Qualcuno potrebbe vedere nella trovata di Oppenheimer una provocazione in stile Michael Moore ma "The Act of Killing", nonostante le immagini forti, è molto più asciutto. Gli autori-intervistatori restano in disparte lasciando i "protagonisti", criminali mai pentiti (e mai puniti) liberi di esprimere le loro opinioni sui loro delitti passati, adducendo ragioni ben poco plausibili (da notare anche il discutibile significato di "uomo libero" attribuito alla parola gangster).

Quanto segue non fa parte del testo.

import Literature.NumberTheory.EllipticCurves.Rubin1991.TwoVariableMainConjecture
import HarnessLib

/-!
# Crux `CycTangentCM.CycTangentBound` (stmt-BirchSwinnertonDyer-22628), negative road: PERIOD RESCALING of the
# two-variable Katz–de Shalit frame — the frame predicate depends on the period pair `(Ω, Ω_p)` only through
# the combination `Ω_p / ι⁻¹(Ω)` (`--supports 22628`; nothing is closed; BSD is not proved by any of this)

Seat `prover-bsd-line-ctcm-p5` (D-0145 line `route-BirchSwinnertonDyer-CycTangentCM`, line `tangent-cone-parity`).
The lead's numerical refutation of the crux (cell STATUS 2026-08-28T00:41:46Z, `Cruxes/CycTangentBound/REFUTED.md`)
reads the VALUES of a frame `G` (`IsKatzMeasure₂ ι v v̄ S κ₁ κ₂ γ₁ γ₂ ψ⁻¹ Ω δ Ω_p G`) on the split-prime line
in the normalisation `Ω = λ` (Néron lattice generator) with `Ω_p` a `p`-adic unit, whereas the crux — and the
existence fact `DeShalit1987.thmII417_exists_katzSheet` — quantify over an ARBITRARY complex period `Ω ≠ 0`.
This file records the elementary bookkeeping that reconciles the two: de Shalit's interpolation value (50)
at a character of type `(−m, j)` is homogeneous of degree `−(m+j)` in `Ω`
(`interpolationValue_mul_period`), and the `p`-adic side carries `Ω_p^{m+j}`, so the prescribed values are
INVARIANT under `(Ω, Ω_p) ↦ (Ω·x, Ω_p·ι⁻¹(x))`, `x ∈ ℂˣ` (`IsKatzMeasure₂.rescale`,
`DeShalit1987.IsKatzBranch.rescale`); hence every frame is a frame for ANY prescribed complex period `Ω₀ ≠ 0`
with the `p`-adic period `Ω_p · ι⁻¹(Ω₀/Ω)` (`IsKatzMeasure₂.of_period`).  Consequence for the negative road: the
only frame-dependent unknown in the values `ι⁻¹(interpolationValue …)·Ω_p^{m}` at the typed points is the single
`p`-adic number `C = Ω_p · ι⁻¹(λ/Ω)`, entering a value of weight `m` as `C^m`.

Theorems only; no `def`, no named fact, no `sorry`.
References: [deShalit1987] II.4.12 Remarks (iii)–(iv) (p. 66–67), II.4.14 (36) (p. 71), II.4.16 (50) (p. 77).
-/

set_option autoImplicit false

noncomputable section

open scoped Classical NumberField
open NumberField IsDedekindDomain Field
open Literature.NumberTheory.EllipticCurves Literature.NumberTheory.GaloisRepresentations

namespace Literature.NumberTheory.EllipticCurves

universe u

variable {K : Type u} [Field K] [NumberField K] {p : ℕ}

/-! ### §1 Homogeneity of the interpolation value in the complex period -/

/-- **de Shalit's interpolation value (50) is homogeneous of degree `−(m+j)` in `Ω`**:
`interpolationValue … (Ω·x) … = (x^{m+j})⁻¹ · interpolationValue … Ω …`.
[cite: deShalit1987, II.4.16 (50) (p. 77)] -/
theorem DeShalit1987.interpolationValue_mul_period (v vbar : HeightOneSpectrum (𝓞 K))
    (S : Finset (HeightOneSpectrum (𝓞 K))) (ε : HeckeCharacter K) (m j : ℕ) (Ω x δ Lval : ℂ) :
    DeShalit1987.interpolationValue p v vbar S ε m j (Ω * x) δ Lval =
      (x ^ (m + j))⁻¹ * DeShalit1987.interpolationValue p v vbar S ε m j Ω δ Lval := by
  unfold DeShalit1987.interpolationValue
  rw [mul_pow, mul_inv]
  ring

variable [Fact p.Prime]

/-- **The `p`-adic value is invariant under `(Ω, Ω_p) ↦ (Ω·x, Ω_p·ι⁻¹(x))`, `x ≠ 0`**:
`ι⁻¹(interpolationValue … (Ω·x) …) · (Ω_p·ι⁻¹x)^{m+j} = ι⁻¹(interpolationValue … Ω …) · Ω_p^{m+j}`.
[cite: deShalit1987, II.4.14 (36) (p. 71) and II.4.16 (50) (p. 77)] -/
theorem DeShalit1987.padicValue_rescale (ι : PadicAlgCl p ≃+* ℂ) (v vbar : HeightOneSpectrum (𝓞 K))
    (S : Finset (HeightOneSpectrum (𝓞 K))) (ε : HeckeCharacter K) (m j : ℕ) (Ω δ Lval : ℂ) {x : ℂ}
    (hx : x ≠ 0) (Ωp : ℂ_[p]) :
    (((ι.symm (DeShalit1987.interpolationValue p v vbar S ε m j (Ω * x) δ Lval)) : PadicAlgCl p) : ℂ_[p]) *
        (Ωp * ((ι.symm x : PadicAlgCl p) : ℂ_[p])) ^ (m + j) =
      (((ι.symm (DeShalit1987.interpolationValue p v vbar S ε m j Ω δ Lval)) : PadicAlgCl p) : ℂ_[p]) *
        Ωp ^ (m + j) := by
  have hx' : (((ι.symm x : PadicAlgCl p)) : ℂ_[p]) ≠ 0 := by
    rw [PadicComplex.coe_eq, map_ne_zero_iff _ (algebraMap (PadicAlgCl p) ℂ_[p]).injective,
      map_ne_zero_iff _ ι.symm.injective]
    exact hx
  rw [DeShalit1987.interpolationValue_mul_period, map_mul, map_inv₀, map_pow, PadicComplex.coe_eq,
    PadicComplex.coe_eq, PadicComplex.coe_eq, map_mul, map_inv₀, map_pow, mul_pow]
  rw [PadicComplex.coe_eq] at hx'
  field_simp

/-! ### §2 Rescaling the frames -/

/-- **The one-variable Katz branch predicate is invariant under `(Ω, Ω_p) ↦ (Ω·x, Ω_p·ι⁻¹(x))`** (`x ≠ 0`).
[cite: deShalit1987, II.4.12 Remark (iv) (p. 67) and II.4.16 (50) (p. 77)] -/
theorem DeShalit1987.IsKatzBranch.rescale {ι : PadicAlgCl p ≃+* ℂ} {v vbar : HeightOneSpectrum (𝓞 K)}
    {S : Finset (HeightOneSpectrum (𝓞 K))} {κ : ZpExtension K p} {γ : absoluteGaloisGroup K}
    {lam : HeckeCharacter K} {Ω δ : ℂ} {Ωp : ℂ_[p]} {G : PowerSeries (PadicComplexInt p)}
    (hG : DeShalit1987.IsKatzBranch ι v vbar S κ γ lam Ω δ Ωp G) {x : ℂ} (hx : x ≠ 0) :
    DeShalit1987.IsKatzBranch ι v vbar S κ γ lam (Ω * x) δ (Ωp * ((ι.symm x : PadicAlgCl p) : ℂ_[p])) G := by
  intro ρ r m j hr hκ hjm hinf hunr hL
  rw [DeShalit1987.padicValue_rescale ι v vbar S _ m j Ω δ _ hx Ωp]
  exact hG ρ r m j hr hκ hjm hinf hunr hL

/-- **The two-variable frame predicate is invariant under `(Ω, Ω_p) ↦ (Ω·x, Ω_p·ι⁻¹(x))`** (`x ≠ 0`): the
prescribed value at every typed point is unchanged (`padicValue_rescale`).
[cite: deShalit1987, II.4.12 Remark (iv) (p. 67), II.4.17 (54) (p. 78)] -/
theorem IsKatzMeasure₂.rescale {ι : PadicAlgCl p ≃+* ℂ} {v vbar : HeightOneSpectrum (𝓞 K)}
    {S : Finset (HeightOneSpectrum (𝓞 K))} {κ₁ κ₂ : ZpExtension K p} {γ₁ γ₂ : absoluteGaloisGroup K}
    {lam : HeckeCharacter K} {Ω δ : ℂ} {Ωp : ℂ_[p]} {G : PowerSeries (PowerSeries (PadicComplexInt p))}
    (hG : IsKatzMeasure₂ ι v vbar S κ₁ κ₂ γ₁ γ₂ lam Ω δ Ωp G) {x : ℂ} (hx : x ≠ 0) :
    IsKatzMeasure₂ ι v vbar S κ₁ κ₂ γ₁ γ₂ lam (Ω * x) δ (Ωp * ((ι.symm x : PadicAlgCl p) : ℂ_[p])) G := by
  intro ρ r m j hr hκ hjm hinf hunr hL
  rw [DeShalit1987.padicValue_rescale ι v vbar S _ m j Ω δ _ hx Ωp]
  exact hG ρ r m j hr hκ hjm hinf hunr hL

/-- **Every frame is a frame for ANY prescribed complex period `Ω₀ ≠ 0`**, with the `p`-adic period
`Ω_p · ι⁻¹(Ω₀/Ω)` (which is `≠ 0` when `Ω_p ≠ 0`): in particular a consumer may read a frame of the crux in
the normalisation `Ω = λ` (Néron lattice generator) at the cost of replacing `Ω_p` by the single unknown
`C = Ω_p · ι⁻¹(λ/Ω)`. [cite: deShalit1987, II.4.12 Remarks (iii)–(iv) (p. 66–67)] -/
theorem IsKatzMeasure₂.of_period {ι : PadicAlgCl p ≃+* ℂ} {v vbar : HeightOneSpectrum (𝓞 K)}
    {S : Finset (HeightOneSpectrum (𝓞 K))} {κ₁ κ₂ : ZpExtension K p} {γ₁ γ₂ : absoluteGaloisGroup K}
    {lam : HeckeCharacter K} {Ω δ : ℂ} {Ωp : ℂ_[p]} {G : PowerSeries (PowerSeries (PadicComplexInt p))}
    (hG : IsKatzMeasure₂ ι v vbar S κ₁ κ₂ γ₁ γ₂ lam Ω δ Ωp G) (hΩ : Ω ≠ 0) {Ω₀ : ℂ} (hΩ₀ : Ω₀ ≠ 0) :
    IsKatzMeasure₂ ι v vbar S κ₁ κ₂ γ₁ γ₂ lam Ω₀ δ (Ωp * ((ι.symm (Ω₀ / Ω) : PadicAlgCl p) : ℂ_[p])) G := by
  have h := hG.rescale (x := Ω₀ / Ω) (div_ne_zero hΩ₀ hΩ)
  rwa [mul_div_cancel₀ Ω₀ hΩ] at h

/-- The rescaled `p`-adic period `Ω_p · ι⁻¹(Ω₀/Ω)` of `IsKatzMeasure₂.of_period` is non-zero (for `Ω, Ω₀, Ω_p`
non-zero) — the non-vanishing clause of the period pair in the rescaled normalisation (arithmetic bookkeeping
for de Shalit's Remark (iv): the pair is determined up to this rescaling). [cite: deShalit1987, II.4.12 Remarks (iii)–(iv) (p. 66–67)] -/
theorem IsKatzMeasure₂.rescaled_period_ne_zero (ι : PadicAlgCl p ≃+* ℂ) {Ω Ω₀ : ℂ} {Ωp : ℂ_[p]}
    (hΩ : Ω ≠ 0) (hΩ₀ : Ω₀ ≠ 0) (hΩp : Ωp ≠ 0) :
    Ωp * ((ι.symm (Ω₀ / Ω) : PadicAlgCl p) : ℂ_[p]) ≠ 0 := by
  refine mul_ne_zero hΩp ?_
  rw [PadicComplex.coe_eq, map_ne_zero_iff _ (algebraMap (PadicAlgCl p) ℂ_[p]).injective,
    map_ne_zero_iff _ ι.symm.injective]
  exact div_ne_zero hΩ₀ hΩ

end Literature.NumberTheory.EllipticCurves

end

Eppure durante le lunghe sequenze in cui le varie uccisioni vengono riprodotte ci sono anche momenti rivelatori in cui Congo mostra vero disagio nel trovarsi "dall'altra parte", come se non ci avesse mai riflettuto più di tanto (col regista che pazientemente, comunque, gli ricorda che le vere vittime non stavano recitando e quindi non venivano aiutate dallo stop del regista).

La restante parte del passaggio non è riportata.